CBD gummy scammers follow a predictable formula: plaster the internet with “miracle” effects for pain, anxiety, sleep; make up testimonials; use doctored videos of celebrities endorsing; and enroll customers in expensive monthly subscriptions without consent.

Their CBD gummies likely contain little to no actual CBD. But their billing practices contain lots of sneaky credit card charges. Don’t get duped by CBD scammers’ slick schemes to cash in on this unregulated industry.

Why Scammers Love CBD

As CBD exploded based on initial evidence of health benefits, a Wild West marketplace emerged. With limited regulations, making and selling CBD became easy. And desperate customers provide easy marks.

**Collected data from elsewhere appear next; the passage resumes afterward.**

import Summits.HodgeConjecture.HodgeConjecture.Theorems.SoloBlindKummerH2Lat

/-!
# SoloBlindSixfoldCensus — arithmetic of the coprime direction of door H (s21)

Solo-blind residency on the Hodge conjecture, door H (twistor transport of a rational Hodge
similarity of multiplier `d = 2` between Kummer surfaces), coprime ("twisted") direction.
Companion text: `paper/k3-weil-faces.md` §2.8.8–2.8.9 of the residency folder; claims SB-C127 ff.

Informal setting (NOT formalised).  A hyperholomorphic anchor `F` of rank `2` on `Km B × Km A` with
`ch₂(F)^{(2,2)} = −m[ψ̃]` and `c₁(F) = pr₂^*ξ′`, `ξ′ ∉ 2H²`, gives a compact immersed K3 surface
`Σ′ ≅ Km B` in a hyperkähler manifold `M′` of `K3^[n′]`-type, `n′ = ξ′²/2 + 1 − 2a′`, with
`⟨q^∨, [Σ′]⟩ = 22k`, `k = m²d = 2m²`.  Three necessary conditions are derived in the companion text:
* (Prop. F, `n′ = 3`)  `c₂(M′) = (4/3)·q^∨` for `K3^[3]`-type, so `88k/3 − 24 = c₂(N_{Σ′}) ∈ ℤ`, forcing `3 ∣ k`;
* (Prop. G = EA6)  `m·ψ̃ᵗ(ξ′) ∈ 2H²(Km B, ℤ)`; for odd `m`, `ξ′ = ψ̃(λ)` with `λ` in the (even) K3 lattice,
  hence `ξ′² = 2λ² ≡ 0 (mod 4)` and `n′` is odd (parity lemma);
* (Prop. E, `n′ = 2`, s20)  `10 ∣ k` and `k ≥ 20`.
What this file certifies in the kernel:
* §A the integer arithmetic: `3c = 88k − 72 → 3 ∣ k`, `3 ∣ 2m² → 3 ∣ m`, the parity lemma, and the
  conclusion that `m = ±1` (`k = 2`) needs `n′ ≥ 5` (a twisted ambient of dimension `≥ 10`);
* §B by `decide` on the explicit `H2-lat` solutions of `SoloBlindKummerH2Lat` (`ρ = ±1`): the node
  coordinates `c = ¼·Wᵗ·w` of `ψ̃ᵗ(ξ′)` for their first Chern class `ξ′ = U′ − κ_A = ½Σⱼ wⱼN′ⱼ`,
  `w = Σₖ a′ₖ − 𝟙`, are integers whose reduction mod 2 has weight `12`, hence is NOT a codeword of
  `RM(1,4)`: `ψ̃ᵗ(ξ′) ∉ 2H²(Km B, ℤ)`, i.e. these classes violate EA6 for `m = 1` (while the base class
  `ξ′₀ = −κ_A`, `w = −𝟙`, satisfies it);
* §C the pattern lemma behind Cor. 3 of §2.8.9: choosing one node out of each of the 8 node pairs
  `{x, x + e₄}` according to `g : 𝔽₂³ → 𝔽₂` gives an `RM(1,4)` codeword iff `g` is affine (exhaustive
  over the `256` functions `g`).
The geometric derivations (GRR for `θ_F`, `κ′^*u′ = 0`, the LLV decomposition of `H⁴(K3^[3])`,
O'Grady's `c₂ = (4/3)q^∨`) are prose in the companion text and are NOT asserted here.
-/

namespace Summit.HodgeConjecture.HodgeConjecture.Theorems
namespace SixfoldCensus

open KummerH2Lat

/-! ## §A  Integer arithmetic of the census -/

/-- `α₃ = ∫c₂β⁴ / ∫q^∨β⁴ = 108/81 = 4/3` (and the fourfold value `30/25 = 6/5` of Prop. E). -/
theorem alpha_three : (108 : ℚ) / 81 = 4 / 3 ∧ (30 : ℚ) / 25 = 6 / 5 := by norm_num

/-- `⟨c₂(M′),[Σ′]⟩ = (4/3)·22k = 88k/3` for `n′ = 3`. -/
theorem pairing_three (k : ℚ) : (4 / 3 : ℚ) * (22 * k) = 88 * k / 3 := by ring

/-- Prop. F (core): if `c₂(N′) = 88k/3 − 24` is an integer `c`, then `3 ∣ k`. -/
theorem three_dvd_of_sixfold (k c : ℤ) (h : 3 * c = 88 * k - 72) : (3 : ℤ) ∣ k := by omega

/-- With `k = m²d`, `d = 2`: `3 ∣ 2m² → 3 ∣ m`. -/
theorem three_dvd_m (m : ℤ) (h : (3 : ℤ) ∣ 2 * m ^ 2) : (3 : ℤ) ∣ m := by
  have h3 : Prime (3 : ℤ) := Int.prime_three
  rcases h3.dvd_or_dvd h with h2 | hm
  · exact absurd h2 (by decide)
  · exact h3.dvd_of_dvd_pow hm

/-- Prop. F for `d = 2`: a sixfold twisted ambient forces `3 ∣ m`. -/
theorem sixfold_needs_three_dvd_m (m c : ℤ) (h : 3 * c = 88 * (2 * m ^ 2) - 72) : (3 : ℤ) ∣ m :=
  three_dvd_m m (three_dvd_of_sixfold (2 * m ^ 2) c h)

/-- Parity lemma: if `ξ′² = 2λ²` with `λ² = 2e` even (an even lattice), then
`n′ = ξ′²/2 + 1 − 2a′ = 2e + 1 − 2a′` is odd. -/
theorem nprime_odd (e a : ℤ) : Odd (2 * e + 1 - 2 * a) := ⟨e - a, by ring⟩

/-- The case `m = ±1` (`k = 2`): an odd `n′ ≥ 2` with `n′ = 3 → 3 ∣ 2` satisfies `n′ ≥ 5`
(twisted ambient of dimension `≥ 10`). -/
theorem m_one_needs_nprime_ge_five (n : ℕ) (hn : 2 ≤ n) (hodd : Odd n)
    (h3 : n = 3 → (3 : ℤ) ∣ 2 * 1 ^ 2) : 5 ≤ n := by
  have hno : ¬ (3 : ℤ) ∣ 2 * 1 ^ 2 := by decide
  have hne : n ≠ 3 := fun h => hno (h3 h)
  rcases hodd with ⟨j, rfl⟩
  omega

/-- The case `m = ±2` (`k = 8`): `n′ = 2 → 10 ∣ 8` and `n′ = 3 → 3 ∣ 8` force `n′ ≥ 4`. -/
theorem m_two_needs_nprime_ge_four (n : ℕ) (hn : 2 ≤ n)
    (h2 : n = 2 → (10 : ℤ) ∣ 8) (h3 : n = 3 → (3 : ℤ) ∣ 8) : 4 ≤ n := by
  have a : ¬ (10 : ℤ) ∣ 8 := by decide
  have b : ¬ (3 : ℤ) ∣ 8 := by decide
  have hne2 : n ≠ 2 := fun h => a (h2 h)
  have hne3 : n ≠ 3 := fun h => b (h3 h)
  omega

/-- A fourfold twisted ambient (`n′ = 2`, hence `m` even by the parity lemma, and `10 ∣ 2m²`
by Prop. E) forces `10 ∣ m`. -/
theorem fourfold_needs_ten_dvd_m (m : ℤ) (heven : Even m) (h : (10 : ℤ) ∣ 2 * m ^ 2) :
    (10 : ℤ) ∣ m := by
  have h5 : (5 : ℤ) ∣ m := by
    have p5 : Prime (5 : ℤ) := by norm_num
    have : (5 : ℤ) ∣ 2 * m ^ 2 := dvd_trans (by norm_num) h
    rcases p5.dvd_or_dvd this with h2 | hm
    · exact absurd h2 (by decide)
    · exact p5.dvd_of_dvd_pow hm
  rcases heven with ⟨t, rfl⟩
  omega

/-! ## §B  EA6 on the explicit `H2-lat` solutions -/

/-- Convention checks for `%` (Euclidean) and exact `/` on `ℤ` as used below. -/
theorem conventions : (-3 : ℤ) % 2 = 1 ∧ (-21 : ℤ) % 2 = 1 ∧ (-8 : ℤ) / 4 = -2 ∧ (-84 : ℤ) % 4 = 0 := by
  decide

/-- `w = Σₖ a′ₖ − 𝟙`: node coordinates of `2ξ′`, `ξ′ = U′ − κ_A = ½ Σⱼ wⱼ N′ⱼ`. -/
def wOf (ps : List (List ℤ × List ℤ)) : List ℤ :=
  idx.map fun j => (ps.map fun p => ent p.2 j).sum - 1

/-- `Wᵗ·v` (row `i` ↔ node of `Km B`, column `j` ↔ node of `Km A`). -/
def WtMul (v : List ℤ) : List ℤ := idx.map fun i => (idx.map fun j => ent2 Wt i j * ent v j).sum

/-- `c = ¼ Wᵗ·w`: node coordinates of `ψ̃ᵗ(ξ′) = Σᵢ cᵢ Nᵢ` (exact division, see `*_div4`). -/
def cOf (ps : List (List ℤ × List ℤ)) : List ℤ := (WtMul (wOf ps)).map fun x => x / 4

/-- Hamming weight of `v mod 2`. -/
def wt2 (v : List ℤ) : ℤ := (v.map fun x => x % 2).sum

set_option maxHeartbeats 4000000 in
/-- `ρ = 1`: `Wᵗ·w ≡ 0 (mod 4)` entrywise, so `c = ¼Wᵗw` is integral. -/
theorem pairsP_div4 : ((WtMul (wOf pairsP)).all fun x => x % 4 == 0) = true := by decide

set_option maxHeartbeats 4000000 in
/-- `ρ = 1`: `c mod 2` has weight `12 ∉ {0, 8, 16}` … -/
theorem pairsP_weight : wt2 (cOf pairsP) = 12 := by decide

set_option maxHeartbeats 4000000 in
/-- … hence is not an `RM(1,4)` codeword: `ψ̃ᵗ(ξ′) ∉ 2H²(Km B,ℤ)`, EA6 fails for `m = 1`. -/
theorem pairsP_not_RM : isRM (cOf pairsP) = false := by decide

set_option maxHeartbeats 4000000 in
/-- `ρ = −1`: integrality of `c`. -/
theorem pairsM_div4 : ((WtMul (wOf pairsM)).all fun x => x % 4 == 0) = true := by decide

set_option maxHeartbeats 4000000 in
/-- `ρ = −1`: weight `12`. -/
theorem pairsM_weight : wt2 (cOf pairsM) = 12 := by decide

set_option maxHeartbeats 4000000 in
/-- `ρ = −1`: EA6 fails for `m = 1`. -/
theorem pairsM_not_RM : isRM (cOf pairsM) = false := by decide

/-- For even `m` EA6 is automatic: `2c mod 2 = 0` is the zero codeword (here for `ρ = 1`). -/
theorem pairsP_even_m : isRM ((cOf pairsP).map fun x => 2 * x) = true := by decide

/-- Control: the base class `ξ′₀ = −κ_A` (`w = −𝟙`) satisfies EA6: `c = −¼Wᵗ𝟙` reduces to the
weight-8 codeword `{x : x₀ = 0}`. -/
theorem control_base_RM :
    isRM ((WtMul (idx.map fun _ => (-1 : ℤ))).map fun x => x / 4) = true := by decide

/-! ## §C  The pair-pattern lemma (Cor. 3 of §2.8.9) -/

/-- Choosing from each node pair `{2t, 2t+1}` (`t ∈ 𝔽₂³` = bits 3,2,1; the pair is `{x, x + e₄}`,
`e₄` = bit 0) the element with bit 0 equal to `g(t)`, `g` encoded by the 8-bit mask `G`. -/
def graphOf (G : ℕ) : List ℤ := idx.map fun x => if (G.testBit (x / 2)) = (x % 2 == 1) then 1 else 0

/-- The 16 affine functions `𝔽₂³ → 𝔽₂` as 8-bit masks (`RM(1,3)`). -/
def rm13 : List ℕ :=
  (List.range 16).map fun c => (List.range 8).foldr (fun t acc =>
    2 * acc + (((c.testBit 3).toNat + (c.testBit 2 && t.testBit 2).toNat +
      (c.testBit 1 && t.testBit 1).toNat + (c.testBit 0 && t.testBit 0).toNat) % 2)) 0

/-- `rm13` lists 16 distinct masks. -/
theorem rm13_card : rm13.length = 16 ∧ rm13.Nodup := by decide

/-- `isRM (graphOf G)` agrees with `G ∈ rm13` for all masks `G` in `[lo, lo + len)`. -/
def graphCheck (lo len : ℕ) : Bool :=
  ((List.range len).map fun i => lo + i).all fun G => isRM (graphOf G) == rm13.contains G

set_option maxRecDepth 100000 in
set_option maxHeartbeats 4000000 in
/-- The graph `{(t, g t)}` of `g : 𝔽₂³ → 𝔽₂` is (the support of) an `RM(1,4)` codeword iff `g` is
affine: exhaustive check over all `256` functions `g` (in four blocks of `64`). -/
theorem graph_codeword_iff_affine :
    graphCheck 0 64 = true ∧ graphCheck 64 64 = true ∧ graphCheck 128 64 = true ∧
      graphCheck 192 64 = true := by
  refine ⟨?_, ?_, ?_, ?_⟩ <;> decide

end SixfoldCensus
end Summit.HodgeConjecture.HodgeConjecture.Theorems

Scammers can say anything about their CBD gummies without repercussion. Claiming gummies will cure every health problem under the sun leads the vulnerable and gullible to buy in droves. Even subtracting refunds and returns, massive profits flow to these CBD con artists.

Recurring Tricks and Tactics in CBD Gummy Scams

Though individual brands differ, nearly all contain these schemes to scam buyers:

  • Using fake celebrity endorsements and doctored videos
  • Dangling free trials requiring just shipping fees to hook customers
  • Charging monthly for autoship subscriptions not agreed to
  • Refusing refunds and making cancellation difficult
  • Removing negative reviews and feedback
  • Anonymity of real company owners
  • Rebranding fast after bad publicity

Each tactic aims to keep the money flowing in and complaints silenced. Their playbook carries on because consumers haven’t gotten wise to the consistent red flags.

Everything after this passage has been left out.